- How to make new stuff from your piles of obsolete tech
- Why your computer sucks
- 10 recession-proof IT skills
- Juniper execs share network vision
- 9-year-old plots his fifth Microsoft certification
Red Hat Wednesday for the first time included KVM hypervisor technology in a release of its Enterprise Linux operating system, kicking off the vendor’s plans to earn a significant role in the virtualization market.
“We intend to invest heavily in this area,” said Red Hat CEO Jim Whitehurst.
Red Hat Enterprise Linux 5.4, which was made available Wednesday, is the foundation for a larger strategy that not only encompasses virtualization but cloud computing as well.
Before the end of this year, Red Hat also intends to add to the mix a stand-alone hypervisor also based on kernel-based virtual machine (KVM), as well as, a set of management tools for the desktop and server called Red Hat Enterprise Virtualization Manger.
Those management tools are based on technology Red Hat acquired when it bought Qumranet one year ago.
While Red Hat says RHEL 5.4 with KVM is the foundation of its Red Hat Enterprise Virtualization portfolio, Red Hat is not abandoning Xen, an open source hypervisor the company adopted in RHEL 5.0.
Whitehurst said Red Hat’s plan is to offer choice, which he says will be the hallmark of 21st Century computing architectures.
“Cloud and virtualization is the next big thing,” he said.
RHEL 5.4 also includes support for Intel’s Virtualization Technology for Directed I/O (VT-d) and SR-IOV (Single Root I/O Virtualization), a PCI-SIG standard that lets a single physical adapter act as multiple virtual adapters available to virtual machines. The technology works with Intel’s Xeon Processor 5500 Series-based platform. RHEL 5.0 also works with AMD’s Istanbul platform.
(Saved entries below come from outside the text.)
import Summits.Parity.GeneralizedHardyLittlewood.Theorems.FordMaynardSieveConst01651SieveConst01651Dim5Check
import Summits.Parity.GeneralizedHardyLittlewood.Theorems.FordMaynardSieveConst01651SieveConst01651Witness
import HarnessLib

/-!
# Route `FordMaynardSieveConst01651`, target `SieveConst01651` (stmt-Parity-19185), stub `stub_coneCertClosed`,
# residue `h5`: the packed table agrees with the tree table (rows 0–11)

Def-free helper file.  `g2Fast` (21-bit digits of the 36 packed naturals `g2Rows` of `…Dim5Data`) coincides with
`g2Lookup` (`List.find?` in `certG2`) — row by row by kernel evaluation (`decide`, 168 tree lookups per row, ≈ 12 s of
kernel time each), and identically `0` outside `a ≤ 35, b ≤ 83, j ≤ 1` by the table fact `certG2_fst_le`.  This links the
dimension-5 type checker to the witness `coneCert` (assembled as `g2Fast_eq_g2Lookup` in `…Dim5Final`).

References: [FordMaynard2024PrimeSieves] arXiv:2407.14368, §8.2.
-/

namespace Summit.Parity.GeneralizedHardyLittlewood.FordMaynardSieveConst01651SieveConst01651

/-- Row `0` of the packed table agrees with `certG2` (kernel evaluation). [folklore] -/
theorem g2Fast_row_0 : ∀ b, b ≤ 83 → ∀ j, j ≤ 1 → g2Fast 0 b j = g2Lookup 0 b j := by decide +kernel

/-- Row `1` of the packed table agrees with `certG2` (kernel evaluation). [folklore] -/
theorem g2Fast_row_1 : ∀ b, b ≤ 83 → ∀ j, j ≤ 1 → g2Fast 1 b j = g2Lookup 1 b j := by decide +kernel

/-- Row `2` of the packed table agrees with `certG2` (kernel evaluation). [folklore] -/
theorem g2Fast_row_2 : ∀ b, b ≤ 83 → ∀ j, j ≤ 1 → g2Fast 2 b j = g2Lookup 2 b j := by decide +kernel

/-- Row `3` of the packed table agrees with `certG2` (kernel evaluation). [folklore] -/
theorem g2Fast_row_3 : ∀ b, b ≤ 83 → ∀ j, j ≤ 1 → g2Fast 3 b j = g2Lookup 3 b j := by decide +kernel

/-- Row `4` of the packed table agrees with `certG2` (kernel evaluation). [folklore] -/
theorem g2Fast_row_4 : ∀ b, b ≤ 83 → ∀ j, j ≤ 1 → g2Fast 4 b j = g2Lookup 4 b j := by decide +kernel

/-- Row `5` of the packed table agrees with `certG2` (kernel evaluation). [folklore] -/
theorem g2Fast_row_5 : ∀ b, b ≤ 83 → ∀ j, j ≤ 1 → g2Fast 5 b j = g2Lookup 5 b j := by decide +kernel

/-- Row `6` of the packed table agrees with `certG2` (kernel evaluation). [folklore] -/
theorem g2Fast_row_6 : ∀ b, b ≤ 83 → ∀ j, j ≤ 1 → g2Fast 6 b j = g2Lookup 6 b j := by decide +kernel

/-- Row `7` of the packed table agrees with `certG2` (kernel evaluation). [folklore] -/
theorem g2Fast_row_7 : ∀ b, b ≤ 83 → ∀ j, j ≤ 1 → g2Fast 7 b j = g2Lookup 7 b j := by decide +kernel

/-- Row `8` of the packed table agrees with `certG2` (kernel evaluation). [folklore] -/
theorem g2Fast_row_8 : ∀ b, b ≤ 83 → ∀ j, j ≤ 1 → g2Fast 8 b j = g2Lookup 8 b j := by decide +kernel

/-- Row `9` of the packed table agrees with `certG2` (kernel evaluation). [folklore] -/
theorem g2Fast_row_9 : ∀ b, b ≤ 83 → ∀ j, j ≤ 1 → g2Fast 9 b j = g2Lookup 9 b j := by decide +kernel

/-- Row `10` of the packed table agrees with `certG2` (kernel evaluation). [folklore] -/
theorem g2Fast_row_10 : ∀ b, b ≤ 83 → ∀ j, j ≤ 1 → g2Fast 10 b j = g2Lookup 10 b j := by decide +kernel

/-- Row `11` of the packed table agrees with `certG2` (kernel evaluation). [folklore] -/
theorem g2Fast_row_11 : ∀ b, b ≤ 83 → ∀ j, j ≤ 1 → g2Fast 11 b j = g2Lookup 11 b j := by decide +kernel

end Summit.Parity.GeneralizedHardyLittlewood.FordMaynardSieveConst01651SieveConst01651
Network advancements in 5.4 include Generic Receive Offload (GRO), Fibre Channel over Ethernet (FCoE) performance enhancements and hardware support, and device driver enhancements such as disk and network.
For system administrators and developers, Red Hat has upgraded its Systemtap performance monitoring toolset, which supports profiling and monitoring C++ applications. Red Hat has also included a number of static kernel tracepoints to simplify performance observation for the highest profile kernel subsystems.
RHEL 5.4 also includes a preview implementation of the malloc memory allocation library optimized for multicore processors.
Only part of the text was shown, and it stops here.